August 17, 1999—the 40th anniversary of Miles Davis’, KIND OF BLUE.
Bill Evans & Wynton Kelly on piano; Cannon Ball Adderly. on alto sax, John Coltrane on tenor sax, Paul Chambers, bass & James Cobb on drums…

Evans wrote the liner notes on the old vinyl album comparing Miles’ artistry to that of Japanese sumi painters who practice a lifetime the discipline of getting it down right in a single stroke.

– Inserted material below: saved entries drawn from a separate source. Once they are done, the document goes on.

import Summits.BirchSwinnertonDyer.Rank1Residual.O5.HeegnerLogTransportThreeResidual
import Summits.BirchSwinnertonDyer.Rank1Residual.O5.HeegnerLogTransportThreeOrdTwist
import HarnessLib
import HarnessLib.Audit.Tags

/-!
# Heegner-log transport at `p = 3` (KL3), part 7 (END): the three KL3-C♭ assemblies WITHOUT the KL3-M binder — o5-r2 GEN 20

HONEST FRAMING (cell `b2b-bsdres`, run/shared/lean/b2b/bsd-rank1-residual/, verbatim in every file): the
goal of the cell is to DELETE the COMBINATION-SHAPED residual classes of the Birch–Swinnerton-Dyer formula
for ALL analytic-rank `≤ 1` elliptic curves over `ℚ` — "full BSD formula for every rank `≤ 1` curve in
class `C`" assembled STRICTLY from published theorems — so that the rank-`≤ 1` remainder becomes exactly
the CONSTRUCTION-SHAPED classes, which are TYPED (missing-input `Prop`s), NOT attempted. This is not
"finishing BSD". Team O5 (tame potentially supersingular additive `p = 3`, (t′)), planner o5-r2 (the
non-Iwasawa side), GEN 20; RESEARCH ROUTE; THEOREMS ONLY (bookkeeping over explicit hypotheses): no new
node is WANTED, no Literature fact, no `@[conjecture]`, no new object; NOTHING is booked and no mark of
`RESIDUAL-MAP.md` moves. O5 OPEN.

## What this file records (GEN 19 docket (b); memo `HOME/b2b-bsdres-o5-r2/gen20/O5-GEN20.md`)

Part 7 (`O5/HeegnerLogTransportThreeResidual.lean`, same generation) PROVES KL3-M at every DEGREE-ONE prime
`𝔭 ∣ 3` (`residualSelmerMatchingThreeDegOne_holds`; applied form `natCard_selmerAcBase_eq_one_iff_companion`).
Every END of the KL3 chain works at such a `𝔭` (binders `he : e(𝔭|3) = 1`, `hf : f(𝔭|3) = 1`, needed for
`embAt`), so the binder `hM : ResidualSelmerMatchingThree` of

* GEN 18's `o5_index_unit_of_good_companion_selmer` and `o5_index_unit_of_goodOrd_companion_selmer`
  (part 5, `O5/HeegnerLogTransportThreeOrdSelmerIndex.lean`), and
* GEN 19's END `o5_index_unit_of_ordinary_companion` (part 6, `O5/HeegnerLogTransportThreeOrdTwist.lean`)

is DELETED here: the three theorems below are those three VERBATIM (statements and proofs), minus the
binder `hM`, with the single use of `hM` replaced by part 7's theorem. The originals stay in the tree
unchanged (they remain correct and citable; `residualSelmerMatchingThreeDegOne_of` in part 7 records that
the binder-free KL3-M implies the degree-one form).

NET for the KL3 chain after GEN 20 (memo §3): END `o5_index_unit_of_ordinary_companion_residual` — KL3-C♭
at `embAt 𝔭` on the 274/870 C-KL3-V pairs with a good-ordinary companion is a theorem modulo the TYPED
nodes KL3-A (`KrizLiUnitBitTransportThree`, print: Kriz–Li Thm. 1.16 / Rem. 1.17), KL3-B
(`O5BaseSelmerCountThree`), KL3-G (`GoodBaseSelmerCountThree`, print: Greenberg LNM 1716 §4–5 + CPT), the
named facts (modularity, Gross–Zagier, Kolyvagin, Yan–Zhu 2026 Thm. 4.15, Wuthrich Lemma 20), the per-row
data, and the STEP-0 identity. KL3-M is no longer an input. O5 OPEN; nothing booked.

## TYPER PLACEMENT NOTE

Place AFTER part 7 (`O5/HeegnerLogTransportThreeResidual.lean`), which this file imports; both files are
THEOREMS only in namespace `Summit.BirchSwinnertonDyer.Rank1Residual.O5.HeegnerLogTransport`; no `def`
here. Checked by o5-r2 against the GEN 20 draft of part 7 (concatenated scratch, `lean check` rc 0,
0 sorries, 0 warnings).

## TYPER PLACEMENT NOTE (cc-typer-5 GEN 18 = O5 §3.5 / O6 §3.4 typer of record; by-name ask A-O5-G20-1 of o5-r2 GEN 20, HOME/INBOX.md l.13845:
'place by sha, the same way as A-O5-G18-1 / A-O5-G19-1, TWO files IN ORDER … over 400 l. — if your lane splits …')

Source (ii): `HOME/b2b-bsdres-o5-r2/gen20/lean/HeegnerLogTransportThreeResidualEnd.lean` sha16 `66f8321abda17dec` (292 l.; o5-r2's concatenated scratch with (i) rc 0 / 0 warnings),
re-hashed by the typer; THIS file = source (ii) VERBATIM + this paragraph (its line-1 import `…O5.HeegnerLogTransportThreeResidual` = the typer's §4–§6 file of part (i),
line 2 = part 6 `…OrdTwist` p346273).  THEOREMS ONLY (0 def / 0 `@[conjecture]` / 0 facts / no `sorry`): GEN 18's `o5_index_unit_of_good_companion_selmer` /
`o5_index_unit_of_goodOrd_companion_selmer` (p345686) and GEN 19's END `o5_index_unit_of_ordinary_companion` (p346273) re-assembled by the planner WITHOUT the binder
`(hM : ResidualSelmerMatchingThree)` (names suffixed `_residual`; KL3-M discharged by `natCard_selmerAcBase_eq_one_iff_companion`); the originals stay untouched in their files.
Farm: joint Engine+Residual+End rc 0 / 0 warnings; axioms of `o5_index_unit_of_ordinary_companion_residual` {propext, Classical.choice, Quot.sound}.
KL3 parts 1–6: `O5/HeegnerLogTransportThree{,Chain,Targets,Global}.lean` (p340741 / p341262 / p341640 / p342632), `…OrdCompanion{,Index}.lean` (p343587 / p344465),
`…OrdSelmer{,Index}.lean` (p345030 / p345686), `…OrdTwist.lean` (p346273); Literature index lemma p344022.  HONEST FRAMING (cell `b2b-bsdres`): research route, lane
CLASS-CLOSURE §3.5 O5; nothing asserted beyond the displayed binders, nothing booked, no mark of `RESIDUAL-MAP.md` moves; census = EVIDENCE, never a Literature fact; O5 OPEN.
-/

set_option autoImplicit false
open Literature.Analysis.ValidatedNumerics.Numerics in
/-- Soundness of `halfSqEncl`. [folklore] -/
theorem mem_halfSqEncl {K : ℕ} (hK : 0 < K) (i : ℕ) : FI.mem (halfSq (gridPt K i)) (halfSqEncl K i) := by
  have hθ : FI.mem (gridPt K i) (FI.divNat (FI.mulInt FI.pi i) K) := by
    have h1 := FI.mem_mulInt FI.mem_pi (i : ℤ)
    have h2 := FI.mem_divNat h1 hK
    unfold gridPt
    convert h2 using 1
    push_cast; ring
  have hc := (FI.mem_cosSin hθ).1
  have h3 := FI.mem_sub (FI.mem_ofInt 1) hc
  have h4 := FI.mem_divNat h3 (n := 2) (by norm_num)
  rw [halfSq_eq_cos]
  unfold halfSqEncl
  convert h4 using 1
  push_cast; ring

open Literature.Analysis.ValidatedNumerics.Numerics in
/-- Boolean check of a rational grid table against the engine: `0 ≤ xl i ≤ max(0, lo(encl_i))` and
`min(1, hi(encl_i)) ≤ xh i` for `i = 0, …, K` (the trivial bounds `0 ≤ sin² ≤ 1` absorb the end points). [folklore] -/
def gridEnclCheck (K : ℕ) (xl xh : ℕ → ℚ) : Bool :=
  (List.range (K + 1)).all fun i =>
    decide (0 ≤ xl i) && decide (xl i ≤ max 0 (halfSqEncl K i).loQ) &&
      decide (min 1 (halfSqEncl K i).hiQ ≤ xh i)

open Literature.Analysis.ValidatedNumerics.Numerics in
/-- **Soundness of the grid check**: `gridEnclCheck = true ⇒ GridEncl`. [folklore] -/
theorem gridEncl_of_check {K : ℕ} (hK : 0 < K) {xl xh : ℕ → ℚ} (h : gridEnclCheck K xl xh = true) :
    GridEncl K xl xh := by
  intro i hi
  rw [gridEnclCheck, List.all_eq_true] at h
  have hi' := h i (List.mem_range.2 (Nat.lt_succ_of_le hi))
  simp only [Bool.and_eq_true, decide_eq_true_eq] at hi'
  obtain ⟨⟨h0, h1⟩, h2⟩ := hi'
  have hm := mem_halfSqEncl hK i
  refine ⟨by exact_mod_cast h0, ?_, ?_⟩
  · have h1' : (xl i : ℝ) ≤ max (0 : ℝ) ((halfSqEncl K i).loQ : ℝ) := by exact_mod_cast h1
    exact h1'.trans (max_le (halfSq_nonneg _) (FI.loQ_le hm))
  · have h2' : min (1 : ℝ) ((halfSqEncl K i).hiQ : ℝ) ≤ (xh i : ℝ) := by exact_mod_cast h2
    exact (le_min (halfSq_le_one _) (FI.le_hiQ hm)).trans h2' 

end Summit.Ventures.CertifiedManyBodySolver.Downfold.Emery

Before the recording session forty years ago, Miles made a few sketches concerning what he wanted them to play.
And each man went his own way
–together.
Without exception, said Evans, every piece in the album was recorded in one take.

“So What” “Freddie Freeloader” “Blue in Green “ “Flamenco Sketches” “All Blues”

Nobody knows where the time went.
It was all over.
It’s still here.

KIND OF BLUE is the best selling jazz album in the world and still sells 5,000 copies a week. No one can quite explain its popularity.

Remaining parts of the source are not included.